- BRIEF:
Leave out all lines before the one containing "rw [inp_q_inr (k := 12) (i := 1 + L", and copy that line and all the rest below it exactly.

- DATASET EXTRACT:
· · ·
/-- Availability of the multiplexers `y1T = ge₁ ? E1.d : Y`. [folklore] -/
theorem avail_y1T (ho : o.Avail (kitT L) (4 * L) K Γ) : ∀ i < L, ctx K (AssocData.muxLine ((data o L).y1T i) ((data o L).M₁.ge L) ((data o L).E1.d L i) ((data o L).Y.s i)) ∈ Γ := fun i hi =>
  avail_muxRow' (hq_10 ho) hi (e0_10 o L i) (e1_10 o L) (e2_10 o hi) (e3_10 o hi)

/-- Availability of the multiplexer row of piece `12`. [folklore] -/
theorem hq_12 (ho : o.Avail (kitT L) (4 * L) K Γ) : (pieceOcc (o.inst (4 * L)) (pieces L) 12).Avail (ModAdd.muxRow L) (2 * L + 1) K Γ := by
  have := Inst.DefsAvail.piece ho (k := 12) (by norm_num) (by rw [pieces_12]; exact ModAdd.wf_muxRow L)
  rw [pieces_12] at this; exact this

/-- The gates of piece `12`. [folklore] -/
theorem e0_12 (o : Occ) (L i : ℕ) : (pieceOcc (o.inst (4 * L)) (pieces L) 12).wire i = (data o L).wT i := by
  rw [show (pieceOcc (o.inst (4 * L)) (pieces L) 12).wire i = (pieceOcc (o.inst (4 * L)) (pieces L) 12).base + i from rfl, base_q (by norm_num)]; rfl

/-- The selector input of piece `12`. [folklore] -/
theorem e1_12 (o : Occ) (L : ℕ) : (pieceOcc (o.inst (4 * L)) (pieces L) 12).inp 0 = (data o L).M₂.ge L := by
  rw [inp_q_inr (k := 12) (i := 0) (g := off L 4 + (2 * L + 1) + L + 2 * L) (by rw [pieces_12]; dsimp only; unfold wMux; rw [if_pos rfl])]
  exact (by simp only [Nat.add_assoc] : o.base + (off L 4 + (2 * L + 1) + L + 2 * L) = o.base + off L 4 + (2 * L + 1) + L + 2 * L)

/-- The first data input of piece `12`. [folklore] -/
theorem e2_12 (o : Occ) {L i : ℕ} (hi : i < L) : (pieceOcc (o.inst (4 * L)) (pieces L) 12).inp (1 + i) = (data o L).E2T.d L i := by
  rw [inp_q_inr (k := 12) (i := 1 + i) (g := off L 11 + L + (2 * i + 1)) (by
    simp only [pieces_12, wMux]; rw [if_neg (by omega), if_pos (by omega)]; congr 1; omega)]
  exact (by simp only [Nat.add_assoc] : o.base + (off L 11 + L + (2 * i + 1)) = o.base + off L 11 + L + (2 * i + 1))

/-- The second data input of piece `12`. [folklore] -/
theorem e3_12 (o : Occ) {L i : ℕ} (hi : i < L) : (pieceOcc (o.inst (4 * L)) (pieces L) 12).inp (1 + L + i) = (data o L).y1T i := by
  rw [inp_q_inr (k := 12) (i := 1 + L + i) (g := off L 10 + i) (by
    simp only [pieces_12, wMux]; rw [if_neg (by omega), if_neg (by omega)]; congr 1; omega)]
  exact (by simp only [Nat.add_assoc] : o.base + (off L 10 + i) = o.base + off L 10 + i)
· · ·
- RESULT FOR THIS TASK:
  rw [inp_q_inr (k := 12) (i := 1 + L + i) (g := off L 10 + i) (by
    simp only [pieces_12, wMux]; rw [if_neg (by omega), if_neg (by omega)]; congr 1; omega)]
  exact (by simp only [Nat.add_assoc] : o.base + (off L 10 + i) = o.base + off L 10 + i)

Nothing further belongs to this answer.